Tip of the Week: Using SVG Images in InDesign
How to use SVG images in InDesign with some help from Adobe Illustrator, including how to avoid getting low-res raster graphics and pasting errors.

This InDesign tip on Using SVG Images in InDesign was sent to Tip of the Week email subscribers on May 3, 2018.
Sign up now and every week you’ll get a new tip, keyboard shortcut, and roundups of new articles, plus exclusive deals sent right to your Inbox!
Just scroll down to the bottom of this page, enter your email address, and click Go! We’ll take care of the rest.
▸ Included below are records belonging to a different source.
/-! ## The five conditions for every `κ ≤ κ*(τ)` from the free conditions -/

/-- **The perturbed smallness conditions from the free ones, for EVERY `0 ≤ κ ≤ pcKappa B τ`**: if `(τ, λ, η₀, η₁)` satisfy the four
conditions of the lineage's `exists_small_constants_offset` with the acceleration constant `A' = pcAprime B`, then `(τ, λ/2, η₀/2, η₁/2)` with
`κ₀ = κ₁ = κ₂ = κ` satisfy the five conditions of `count_pairs_perturbed_exists`. [folklore] -/
theorem perturbed_conditions_of_free {a b : ℝ} (B : BandBounds a b) {τ lam η₀ η₁ : ℝ} (hτ : 0 < τ) (hlam : 0 < lam) (hη₀ : 0 < η₀)
    (hη₁ : 0 < η₁)
    (c1 : 2 * (B.Cg * (lam / 2 + 2 * B.smax * (η₀ / B.Dtmin))) ≤ τ)
    (c2 : 4 * pcAprime B * (η₀ / B.Dtmin + B.smax * (B.Cg * (lam + 2 * B.smax * (η₀ / B.Dtmin)) + τ)) ≤ B.hmin)
    (c3 : 2 * pcAprime B * (η₀ / B.Dtmin + B.smax * (B.Cg * (lam + pcAprime B * τ + 2 * B.smax * (η₀ / B.Dtmin)) + τ / 2)) ≤ B.hmin / 2)
    (c4 : (16 * B.smax ^ 2 + 8 * pcAprime B) * (η₀ / B.Dtmin + B.smax * (B.Cg * (η₁ / 4 + 2 * B.smax * (η₀ / B.Dtmin)))) ≤ 2 * B.hmin)
    {κ : ℝ} (hκ0 : 0 ≤ κ) (hκ : κ ≤ pcKappa B τ) :
    2 * (B.Cg * pcE4 B κ κ (lam / 2) (η₀ / 2)) ≤ τ ∧ pcOdd B κ κ κ (2 * (lam / 2)) (η₀ / 2) τ ≤ B.hmin / 2 ∧
      κ * pcAE B κ κ ≤ B.hmin / 2 ∧ pcEven B κ κ κ (lam / 2) (η₀ / 2) τ ≤ B.hmin / 2 ∧ pcDiag B κ κ κ (η₀ / 2) (η₁ / 2) ≤ 2 * B.hmin := by
  have hs := B.smax_pos; have hDt := B.Dtmin_pos; have hCg := B.Cg_pos; have hh := B.hmin_pos; have hA2 := B.A2_pos
  obtain ⟨hCVb0, hSEbar0, hU1b0, hU2b0, hAEbar0, he4s, hSodd, hSeven, hSdiag⟩ := pcbar_pos B
  -- unpack `κ ≤ κ*`
  have hκ1 : κ ≤ 1 := hκ.trans (min_le_left _ _)
  have hκD : κ ≤ B.Dtmin / 2 := hκ.trans ((min_le_right _ _).trans (min_le_left _ _))
  have hκc : κ ≤ τ / (4 * B.Cg * pcE4slope B) :=
    hκ.trans ((min_le_right _ _).trans ((min_le_right _ _).trans (min_le_left _ _)))
  have hκo : κ ≤ B.hmin / (4 * pcOddSlope B) :=
    hκ.trans ((min_le_right _ _).trans ((min_le_right _ _).trans ((min_le_right _ _).trans (min_le_left _ _))))
  have hκa : κ ≤ B.hmin / (2 * pcAEbar B) :=
    hκ.trans ((min_le_right _ _).trans ((min_le_right _ _).trans ((min_le_right _ _).trans ((min_le_right _ _).trans (min_le_left _ _)))))
  have hκe : κ ≤ B.hmin / (4 * pcEvenSlope B) :=
    hκ.trans ((min_le_right _ _).trans ((min_le_right _ _).trans ((min_le_right _ _).trans ((min_le_right _ _).trans
      ((min_le_right _ _).trans (min_le_left _ _))))))
  have hκd : κ ≤ B.hmin / pcDiagSlope B :=
    hκ.trans ((min_le_right _ _).trans ((min_le_right _ _).trans ((min_le_right _ _).trans ((min_le_right _ _).trans
      ((min_le_right _ _).trans (min_le_right _ _))))))
  have kc : κ * (4 * B.Cg * pcE4slope B) ≤ τ := by rwa [le_div_iff₀ (by positivity)] at hκc
  have ko : κ * (4 * pcOddSlope B) ≤ B.hmin := by rwa [le_div_iff₀ (by positivity)] at hκo
  have ka : κ * (2 * pcAEbar B) ≤ B.hmin := by rwa [le_div_iff₀ (by positivity)] at hκa
  have ke : κ * (4 * pcEvenSlope B) ≤ B.hmin := by rwa [le_div_iff₀ (by positivity)] at hκe
  have kd : κ * pcDiagSlope B ≤ B.hmin := by rwa [le_div_iff₀ hSdiag] at hκd
  -- `A'` dominates `2Ā_E` and `4S̄² + 2Ā`
  have hA' : 4 * pcSEbar B ^ 2 + 2 * pcAEbar B ≤ pcAprime B := le_max_right _ _
  have hA'0 : 0 ≤ pcAprime B := le_trans (by positivity) hA'
  have ediv : η₀ / 2 / B.Dtmin = η₀ / B.Dtmin / 2 := by ring
  -- nonnegative monomials
  have m1 : 0 ≤ η₀ / B.Dtmin := by positivity
  have m4 : 0 ≤ B.smax * (B.Cg * lam) := by positivity
  have m5 : 0 ≤ B.smax * (B.Cg * (B.smax * (η₀ / B.Dtmin))) := by positivity
  have m7 : 0 ≤ B.smax * (B.Cg * η₁) := by positivity
  have hA'' : 2 * pcAEbar B ≤ pcAprime B := by
    have : 0 ≤ pcSEbar B ^ 2 := sq_nonneg _
    linarith only [hA', this]
  refine ⟨?_, ?_, ?_, ?_, ?_⟩
  · -- covering
    have h := pcE4_le_affine B hκ0 hκ1 hκD (lam / 2) (η₀ / 2)
    rw [ediv] at h
    have h2 : 2 * (B.Cg * pcE4 B κ κ (lam / 2) (η₀ / 2)) ≤ 2 * (B.Cg * (lam / 2 / 2 + 2 * B.smax * (η₀ / B.Dtmin / 2) + κ * pcE4slope B)) :=
      mul_le_mul_of_nonneg_left (mul_le_mul_of_nonneg_left h hCg.le) (by norm_num)
    linarith only [h2, c1, kc]
  · -- Cooper range
    have h := pcOdd_le_affine B hκ0 hκ1 hκD (L := 2 * (lam / 2)) (η₀ := η₀ / 2) (τ := τ) (by linarith) (by linarith) hτ.le
    rw [ediv] at h
    have hY : η₀ / B.Dtmin / 2 + B.smax * (B.Cg * (2 * (lam / 2) / 2 + 2 * B.smax * (η₀ / B.Dtmin / 2)) + τ) ≤
        η₀ / B.Dtmin + B.smax * (B.Cg * (lam + 2 * B.smax * (η₀ / B.Dtmin)) + τ) := by linarith only [m1, m4, m5]
    have hYpos : 0 ≤ η₀ / B.Dtmin / 2 + B.smax * (B.Cg * (2 * (lam / 2) / 2 + 2 * B.smax * (η₀ / B.Dtmin / 2)) + τ) := by positivity
    have h1 : 2 * pcAEbar B * (η₀ / B.Dtmin / 2 + B.smax * (B.Cg * (2 * (lam / 2) / 2 + 2 * B.smax * (η₀ / B.Dtmin / 2)) + τ)) ≤
        pcAprime B * (η₀ / B.Dtmin + B.smax * (B.Cg * (lam + 2 * B.smax * (η₀ / B.Dtmin)) + τ)) :=
      mul_le_mul hA'' hY hYpos hA'0
    linarith only [h, h1, c2, ko]
  · -- `κ A_E`
    obtain ⟨-, hAEb⟩ := pcAE_le_bar B hκ0 hκ1 hκD
    have := mul_le_mul_of_nonneg_left hAEb hκ0
    linarith only [this, ka]
  · -- fold
    have h := pcEven_le_affine B hκ0 hκ1 hκD (lam := lam / 2) (η₀ := η₀ / 2) (τ := τ) (by linarith) (by linarith) hτ.le
    rw [ediv] at h
    have hτA : 5 / 4 * pcAEbar B * τ ≤ pcAprime B * τ := mul_le_mul_of_nonneg_right (by linarith only [hA'', hAEbar0]) hτ.le
    have hmon := mul_le_mul_of_nonneg_left (mul_le_mul_of_nonneg_left hτA hCg.le) hs.le
    have hY : η₀ / B.Dtmin / 2 + B.smax * (B.Cg * (lam / 2 + 5 / 4 * pcAEbar B * τ + 2 * B.smax * (η₀ / B.Dtmin / 2)) + τ / 2) ≤
        η₀ / B.Dtmin + B.smax * (B.Cg * (lam + pcAprime B * τ + 2 * B.smax * (η₀ / B.Dtmin)) + τ / 2) := by
      linarith only [hmon, m1, m4, m5]
    have hYpos : 0 ≤ η₀ / B.Dtmin / 2 + B.smax * (B.Cg * (lam / 2 + 5 / 4 * pcAEbar B * τ + 2 * B.smax * (η₀ / B.Dtmin / 2)) + τ / 2) := by
      positivity
    have h1 : 2 * pcAEbar B * (η₀ / B.Dtmin / 2 + B.smax * (B.Cg * (lam / 2 + 5 / 4 * pcAEbar B * τ + 2 * B.smax * (η₀ / B.Dtmin / 2)) + τ / 2)) ≤
        pcAprime B * (η₀ / B.Dtmin + B.smax * (B.Cg * (lam + pcAprime B * τ + 2 * B.smax * (η₀ / B.Dtmin)) + τ / 2)) :=
      mul_le_mul hA'' hY hYpos hA'0
    linarith only [h, h1, c3, ke]
  · -- diagonal
    have h := pcDiag_le_affine B hκ0 hκ1 hκD (η₀ := η₀ / 2) (η₁ := η₁ / 2) (by linarith) (by linarith)
    rw [ediv] at h
    have hW : η₀ / B.Dtmin / 2 + B.smax * (B.Cg * (η₁ / 2 / 4 + 2 * B.smax * (η₀ / B.Dtmin / 2))) ≤
        (η₀ / B.Dtmin + B.smax * (B.Cg * (η₁ / 4 + 2 * B.smax * (η₀ / B.Dtmin)))) / 2 := by linarith only [m1, m5, m7]
    have hWpos : 0 ≤ η₀ / B.Dtmin / 2 + B.smax * (B.Cg * (η₁ / 2 / 4 + 2 * B.smax * (η₀ / B.Dtmin / 2))) := by positivity
    have hs2 : 0 ≤ B.smax ^ 2 := sq_nonneg _
    have hco : 16 * pcSEbar B ^ 2 + 8 * pcAEbar B ≤ (16 * B.smax ^ 2 + 8 * pcAprime B) / 2 := by linarith only [hA', hs2]
    have h1 : (16 * pcSEbar B ^ 2 + 8 * pcAEbar B) * (η₀ / B.Dtmin / 2 + B.smax * (B.Cg * (η₁ / 2 / 4 + 2 * B.smax * (η₀ / B.Dtmin / 2)))) ≤
        (16 * B.smax ^ 2 + 8 * pcAprime B) / 2 * ((η₀ / B.Dtmin + B.smax * (B.Cg * (η₁ / 4 + 2 * B.smax * (η₀ / B.Dtmin)))) / 2) :=
      mul_le_mul hco hW hWpos (by positivity)
    linarith only [h, h1, c4, kd, hh]

/-- `0 < κ*(τ)` for `τ > 0`. [folklore] -/
theorem pcKappa_pos {a b : ℝ} (B : BandBounds a b) {τ : ℝ} (hτ : 0 < τ) : 0 < pcKappa B τ := by
  have hDt := B.Dtmin_pos; have hh := B.hmin_pos; have hCg := B.Cg_pos
  obtain ⟨-, -, -, -, hAEbar0, he4s, hSodd, hSeven, hSdiag⟩ := pcbar_pos B
  unfold pcKappa
  exact lt_min one_pos (lt_min (by positivity) (lt_min (by positivity) (lt_min (by positivity) (lt_min (by positivity)
    (lt_min (by positivity) (by positivity))))))

/-- **The small constants with an EXPLICIT perturbation size**: for every `BandBounds` bundle and margin `m₀ > 0` there are free constants
`τ < π`, `λ, η₀ ≤ m₀, η₁ > 0` (the lineage's, for the bundle with `A₂ ↦ pcAprime B`, halved) such that EVERY `0 ≤ κ ≤ pcKappa B τ`
satisfies the five conditions of `count_pairs_perturbed_exists` with `κ₀ = κ₁ = κ₂ = κ`. [folklore] -/
theorem exists_small_constants_perturbed_explicit {a b : ℝ} (B : BandBounds a b) {m₀ : ℝ} (hm₀ : 0 < m₀) :
    ∃ τ lam η₀ η₁ : ℝ, 0 < τ ∧ τ < π ∧ 0 < lam ∧ 0 < η₀ ∧ η₀ ≤ m₀ ∧ 0 < η₁ ∧ 0 < pcKappa B τ ∧
      ∀ κ : ℝ, 0 ≤ κ → κ ≤ pcKappa B τ →
        2 * (B.Cg * pcE4 B κ κ lam η₀) ≤ τ ∧ pcOdd B κ κ κ (2 * lam) η₀ τ ≤ B.hmin / 2 ∧ κ * pcAE B κ κ ≤ B.hmin / 2 ∧
        pcEven B κ κ κ lam η₀ τ ≤ B.hmin / 2 ∧ pcDiag B κ κ κ η₀ η₁ ≤ 2 * B.hmin := by
  have hA2 := B.A2_pos
  let B' : BandBounds a b :=
    { B with
      A2 := pcAprime B
      A2_pos := lt_max_of_lt_left B.A2_pos
      abs_AX_le := fun μ hμ θ => (B.abs_AX_le μ hμ θ).trans (le_max_left _ _)
      abs_AY_le := fun μ hμ θ => (B.abs_AY_le μ hμ θ).trans (le_max_left _ _) }
  obtain ⟨τ, lam, η₀, η₁, hτ, hτπ, hlam, hη₀, hη₀m, hη₁, c1, c2, c3, c4⟩ := exists_small_constants_offset B' hm₀
  refine ⟨τ, lam / 2, η₀ / 2, η₁ / 2, hτ, hτπ, by linarith, by linarith, by linarith, by linarith, pcKappa_pos B hτ, fun κ hκ0 hκ => ?_⟩
  exact perturbed_conditions_of_free B hτ hlam hη₀ hη₁ c1 c2 c3 c4 hκ0 hκ

end Summit.HubbardSuperconductivity.HubbardSuperconductivity.Theorems.PerturbedFermiCurve

end
/-- **LOWER END, upper bound.**  Full basis `B_L` of `W_L` ⇒ `ν(F(x)) + π(C_L) ≤ card β` for all small `x > 0`. [folklore] -/
theorem univ_eventually_negIndex_le_small (d : κ → ℕ) (S : κ → Matrix ι ι ℝ) (hS : ∀ l, (S l).IsSymm) (l₀ : κ)
    (hpsd : ∀ l, l ≠ l₀ → (S l).PosSemidef) (hd : ∀ l, l ≠ l₀ → d l ≠ d l₀)
    {β : Type} [Fintype β] [DecidableEq β] (BL : Matrix ι β ℝ) (hBL : ∀ l, d l < d l₀ → S l * BL = 0)
    (hBLspan : ∀ v : ι → ℝ, (∀ l, d l < d l₀ → S l *ᵥ v = 0) → ∃ c : β → ℝ, BL *ᵥ c = v)
    (hCL : (BLᵀ * S l₀ * BL).IsHermitian) :
    ∃ ε : ℝ, 0 < ε ∧ ∀ x : ℝ, 0 < x → x ≤ ε →
      Fintype.card {j // (Inertia.isHermitian_pencil d S hS x).eigenvalues j < 0}
        + Fintype.card {j // 0 < hCL.eigenvalues j} ≤ Fintype.card β := by
  classical
  set NL : Matrix ι ι ℝ := ∑ l ∈ Finset.univ.filter (fun l => d l < d l₀), S l with hNLdef
  obtain ⟨hNpsd, hNker⟩ := posSemidef_sum_filter S l₀ hpsd (fun l => d l < d l₀) (lt_irrefl _)
  have hNh : NL.IsHermitian := hNpsd.1
  have hNB : NL * BL = 0 := by
    rw [hNLdef, Matrix.sum_mul]
    exact Finset.sum_eq_zero fun l hl => hBL l (Finset.mem_filter.1 hl).2
  obtain ⟨Y, hY, hfam⟩ := eventually_pos_family_oneRate NL (S l₀) 0 hNh BL hNB hCL
  refine ⟨min Y⁻¹ 1, lt_min (inv_pos.2 hY) one_pos, fun x hxpos hx => ?_⟩
  have hx1 : x ≤ 1 := le_trans hx (min_le_right _ _)
  have hxY : Y ≤ x⁻¹ := (le_inv_comm₀ hY hxpos).2 (le_trans hx (min_le_left _ _))
  set hF := Inertia.isHermitian_pencil d S hS x
  have hposF : ∀ c : ({i // 0 < hNh.eigenvalues i} ⊕ {j // 0 < hCL.eigenvalues j}) → ℝ, c ≠ 0 →
      0 < (∑ k, c k • Sum.elim (fun i : {i // 0 < hNh.eigenvalues i} => (hNh.eigenvectorBasis i.1).ofLp)
            (fun j : {j // 0 < hCL.eigenvalues j} => BL *ᵥ (hCL.eigenvectorBasis j.1).ofLp) k) ⬝ᵥ
          ((∑ l, x ^ d l • S l) *ᵥ ∑ k, c k • Sum.elim (fun i : {i // 0 < hNh.eigenvalues i} => (hNh.eigenvectorBasis i.1).ofLp)
            (fun j : {j // 0 < hCL.eigenvalues j} => BL *ᵥ (hCL.eigenvectorBasis j.1).ofLp) k) := by
    intro c hc
    have h := hfam x⁻¹ hxY c hc
    rw [smul_zero, sub_zero] at h
    have hcmp := univ_form_ge_small d S l₀ hpsd hd hxpos hx1
      (∑ k, c k • Sum.elim (fun i : {i // 0 < hNh.eigenvalues i} => (hNh.eigenvectorBasis i.1).ofLp)
        (fun j : {j // 0 < hCL.eigenvalues j} => BL *ᵥ (hCL.eigenvectorBasis j.1).ofLp) k)
    have hform : ∀ v : ι → ℝ, v ⬝ᵥ ((x⁻¹ • NL + S l₀) *ᵥ v) = v ⬝ᵥ (S l₀ *ᵥ v) + x⁻¹ * (v ⬝ᵥ (NL *ᵥ v)) := by
      intro v
      simp only [Matrix.add_mulVec, Matrix.smul_mulVec, dotProduct_add, dotProduct_smul, smul_eq_mul]
      ring
    rw [hform] at h
    exact lt_of_lt_of_le (mul_pos (pow_pos hxpos _) h) hcmp
  have hcount := Inertia.card_le_posIndex hF _ hposF
  rw [Fintype.card_sum] at hcount
  have hidx := (Inertia.negIndex_add_posIndex_add_corank hF).1
  have hspan := card_le_posIndex_add_card_of_ker_subset_range hNpsd hNh BL
    (fun v hv => hBLspan v (hNker v hv))
  omega

/-- **LOWER END, lower bound.**  Any `B_L` killed by the lower letters ⇒ `ν(C_L) ≤ ν(F(x))` for all small `x > 0`. [folklore] -/
theorem univ_eventually_negIndex_ge_small (d : κ → ℕ) (S : κ → Matrix ι ι ℝ) (hS : ∀ l, (S l).IsSymm) (l₀ : κ)
    (hpsd : ∀ l, l ≠ l₀ → (S l).PosSemidef) (hd : ∀ l, l ≠ l₀ → d l ≠ d l₀)
    {β : Type} [Fintype β] [DecidableEq β] (BL : Matrix ι β ℝ) (hBL : ∀ l, d l < d l₀ → S l * BL = 0)
    (hCL : (BLᵀ * S l₀ * BL).IsHermitian) :
    ∃ ε : ℝ, 0 < ε ∧ ∀ x : ℝ, 0 < x → x ≤ ε →
      Fintype.card {j // hCL.eigenvalues j < 0}
        ≤ Fintype.card {j // (Inertia.isHermitian_pencil d S hS x).eigenvalues j < 0} := by
  classical
  set PU : Matrix ι ι ℝ := ∑ l ∈ Finset.univ.filter (fun l => d l₀ < d l), S l with hPUdef
  have h0h : (0 : Matrix β β ℝ).IsHermitian := Matrix.isHermitian_zero
  have hCn : (-(BLᵀ * S l₀ * BL)).IsHermitian := hCL.neg
  have hC1 : ((1 : Matrix β β ℝ)ᵀ * (-(BLᵀ * S l₀ * BL)) * 1).IsHermitian := by
    rw [Matrix.transpose_one, Matrix.one_mul, Matrix.mul_one]; exact hCn
  obtain ⟨Y, hY, hfam⟩ := eventually_pos_family_oneRate (0 : Matrix β β ℝ) (-(BLᵀ * S l₀ * BL)) (BLᵀ * PU * BL) h0h 1
    (Matrix.zero_mul _) hC1
  refine ⟨min Y⁻¹ 1, lt_min (inv_pos.2 hY) one_pos, fun x hxpos hx => ?_⟩
  have hx1 : x ≤ 1 := le_trans hx (min_le_right _ _)
  have hxY : Y ≤ x⁻¹ := (le_inv_comm₀ hY hxpos).2 (le_trans hx (min_le_left _ _))
  set hF := Inertia.isHermitian_pencil d S hS x
  set fam := fun k : ({i // 0 < h0h.eigenvalues i} ⊕ {j // 0 < hC1.eigenvalues j}) =>
    Sum.elim (fun i : {i // 0 < h0h.eigenvalues i} => (h0h.eigenvectorBasis i.1).ofLp)
      (fun j : {j // 0 < hC1.eigenvalues j} => (1 : Matrix β β ℝ) *ᵥ (hC1.eigenvectorBasis j.1).ofLp) k with hfamdef
  have hnegF : ∀ c : ({i // 0 < h0h.eigenvalues i} ⊕ {j // 0 < hC1.eigenvalues j}) → ℝ, c ≠ 0 →
      (∑ k, c k • (BL *ᵥ fam k)) ⬝ᵥ ((∑ l, x ^ d l • S l) *ᵥ ∑ k, c k • (BL *ᵥ fam k)) < 0 := by
    intro c hc
    have h := hfam x⁻¹ hxY c hc
    rw [inv_inv] at h
    set z : β → ℝ := ∑ k, c k • fam k with hz
    have hcomb : ∑ k, c k • (BL *ᵥ fam k) = BL *ᵥ z := by rw [hz]; exact sum_smul_mulVec BL _ c
    rw [hcomb]
    have hker : ∀ l, d l < d l₀ → S l *ᵥ (BL *ᵥ z) = 0 := fun l hl => by
      rw [Matrix.mulVec_mulVec, hBL l hl, Matrix.zero_mulVec]
    have hcmp := univ_form_le_small_of_kernel d S l₀ hpsd hd hxpos hx1 (BL *ᵥ z) hker
    have hform : z ⬝ᵥ ((x⁻¹ • (0 : Matrix β β ℝ) + -(BLᵀ * S l₀ * BL) - x • (BLᵀ * PU * BL)) *ᵥ z)
        = -((BL *ᵥ z) ⬝ᵥ (S l₀ *ᵥ (BL *ᵥ z)) + x * ((BL *ᵥ z) ⬝ᵥ (PU *ᵥ (BL *ᵥ z)))) := by
      rw [form_mulVec_eq (S l₀) BL z, form_mulVec_eq PU BL z]
      simp only [smul_zero, zero_add, Matrix.sub_mulVec, Matrix.neg_mulVec, Matrix.smul_mulVec, dotProduct_sub,
        dotProduct_neg, dotProduct_smul, smul_eq_mul]
      ring
    rw [hform] at h
    have hneg : (BL *ᵥ z) ⬝ᵥ (S l₀ *ᵥ (BL *ᵥ z)) + x * ((BL *ᵥ z) ⬝ᵥ (PU *ᵥ (BL *ᵥ z))) < 0 := by linarith
    exact lt_of_le_of_lt hcmp (mul_neg_of_pos_of_neg (pow_pos hxpos _) hneg)
  have hcount := Inertia.card_le_negIndex hF _ hnegF
  rw [Fintype.card_sum] at hcount
  have hπ : Fintype.card {j // 0 < hC1.eigenvalues j} = Fintype.card {j // hCL.eigenvalues j < 0} := by
    rw [Inertia.posIndex_congr hC1 hCn (by rw [Matrix.transpose_one, Matrix.one_mul, Matrix.mul_one])]
    have hCnn : (-(-(BLᵀ * S l₀ * BL))).IsHermitian := hCn.neg
    have h1 := negIndex_neg_eq_posIndex hCn hCnn
    rw [Inertia.negIndex_congr hCnn hCL (neg_neg _)] at h1
    exact h1.symm
  omega

end UniversalEnds

end GramDual

end Summit.ValiantsHypothesis.ValiantsHypothesis.Theorems.LacunarySymmetroidMatrixDescartes
/-- Class `(d,e)` is inherited by finite sums.
[cite: KoiranPortierTavenas2015, Lemma 11 (p0006:L51–58, the sets `E_{d,e} = x^{−e}M^d`)] -/
theorem sumClass_sum [Semiring R] {β : Type*} {A : Finset ℕ} {d e : ℕ} (s : Finset β)
    (g : β → R[X])
    (hg : ∀ b ∈ s, ∀ n ∈ (g b).support,
      n + e ∈ (A.finsuppAntidiag d).image fun c => ∑ a ∈ A, c a * a) :
    ∀ n ∈ (∑ b ∈ s, g b).support,
      n + e ∈ (A.finsuppAntidiag d).image fun c => ∑ a ∈ A, c a * a := by
  classical
  induction s using Finset.induction_on with
  | empty => simp
  | insert b s hb ih =>
    rw [sum_insert hb]
    exact sumClass_add (hg b (mem_insert_self b s))
      (ih fun b' hb' => hg b' (mem_insert_of_mem hb'))

/-- Class `(d,e)` is inherited by scalar multiples.
[cite: KoiranPortierTavenas2015, Lemma 11 (p0006:L51–58, the sets `E_{d,e} = x^{−e}M^d`)] -/
theorem sumClass_smul [Semiring R] {S : Type*} [SMulZeroClass S R] {A : Finset ℕ} {d e : ℕ}
    {P : R[X]} (z : S)
    (hP : ∀ n ∈ P.support, n + e ∈ (A.finsuppAntidiag d).image fun c => ∑ a ∈ A, c a * a) :
    ∀ n ∈ (z • P).support, n + e ∈ (A.finsuppAntidiag d).image fun c => ∑ a ∈ A, c a * a := by
  intro n hn
  rw [mem_support_iff, coeff_smul] at hn
  refine hP n (mem_support_iff.mpr ?_)
  intro h
  exact hn (by rw [h, smul_zero])

/-- Class `(d,e)` is inherited by left multiplication with a constant.
[cite: KoiranPortierTavenas2015, Lemma 11 (p0006:L51–58, the sets `E_{d,e} = x^{−e}M^d`)] -/
theorem sumClass_C_mul [Semiring R] {A : Finset ℕ} {d e : ℕ} {P : R[X]} (b : R)
    (hP : ∀ n ∈ P.support, n + e ∈ (A.finsuppAntidiag d).image fun c => ∑ a ∈ A, c a * a) :
    ∀ n ∈ (C b * P).support, n + e ∈ (A.finsuppAntidiag d).image fun c => ∑ a ∈ A, c a * a := by
  intro n hn
  rw [mem_support_iff, coeff_C_mul] at hn
  exact hP n (mem_support_iff.mpr (right_ne_zero_of_mul hn))

/-- A constant is of class `(0,0)`.
[cite: KoiranPortierTavenas2015, Lemma 11 (p0006:L51–58, the sets `E_{d,e} = x^{−e}M^d`)] -/
theorem sumClass_C [Semiring R] (A : Finset ℕ) (b : R) :
    ∀ n ∈ (C b).support, n + 0 ∈ (A.finsuppAntidiag 0).image fun c => ∑ a ∈ A, c a * a := by
  intro n hn
  have hn0 : n = 0 := by
    have := support_C_subset b hn
    simpa using this
  subst hn0
  exact zero_mem_sumClass A

/-- A polynomial with exponents in `A` is of class `(1,0)`.
[cite: KoiranPortierTavenas2015, Lemma 11 (p0006:L51–58, the sets `E_{d,e} = x^{−e}M^d`)] -/
theorem sumClass_of_support_subset [Semiring R] {A : Finset ℕ} {P : R[X]}
    (hP : ∀ n ∈ P.support, n ∈ A) :
    ∀ n ∈ P.support, n + 0 ∈ (A.finsuppAntidiag 1).image fun c => ∑ a ∈ A, c a * a :=
  fun n hn => by simpa using mem_sumClass_one (hP n hn)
Now, on with the tip!
Update: InDesign now supports placing SVG images like other graphic formats. The information below pertains to versions older than InDesign 2020.
Got an SVG graphic that you’d like to use in InDesign? At first, it might seem like you’re out of luck, since InDesign doesn’t play well with SVG. It can’t place SVG files directly, and it lost the ability to export to SVG in CS6.
But there is a quick workaround: that amazing InDesign “plug-in” called Adobe Illustrator. Illustrator can open, edit, and save SVG files, so all you have to do is open the graphic in Illustrator…
Then copy and paste it into InDesign. The graphic will come in as live vector objects that you can edit, recolor, resize, etc.
Pretty simple, right? Well, there are a couple things to watch out for.
First, make sure that the objects you’re copying have a stroke or fill applied in Illustrator, otherwise you won’t be able to paste them into InDesign.
Second, since SVG images are composed of XML code, they can also be opened as text files. So if you happen to have your cursor in a text frame when you copy/paste an SVG graphic from Illustrator, it comes in as text and not a vector object.
Even worse, if you Undo, switch to the Selection tool, and try pasting again, InDesign still thinks you want the text.
At this point, you have to go back to Illustrator and copy the object again to be able to paste it into InDesign.
There is a preference in Illustrator that you can set to have it ignore the code. Go to Preferences > File Handling & Clipboard, and deselect Include SVG Code On Copy.
But I wouldn’t recommend doing that in most cases, since without the code, if you paste into InDesign, you just get an uneditable low-res embedded raster version of the graphic.
Yuck.
Alternatively, you could do a Save As in Illustrator and change the format to AI, to give yourself the ability to place the file as a linked vector graphic, with all the wholesome goodness thereof.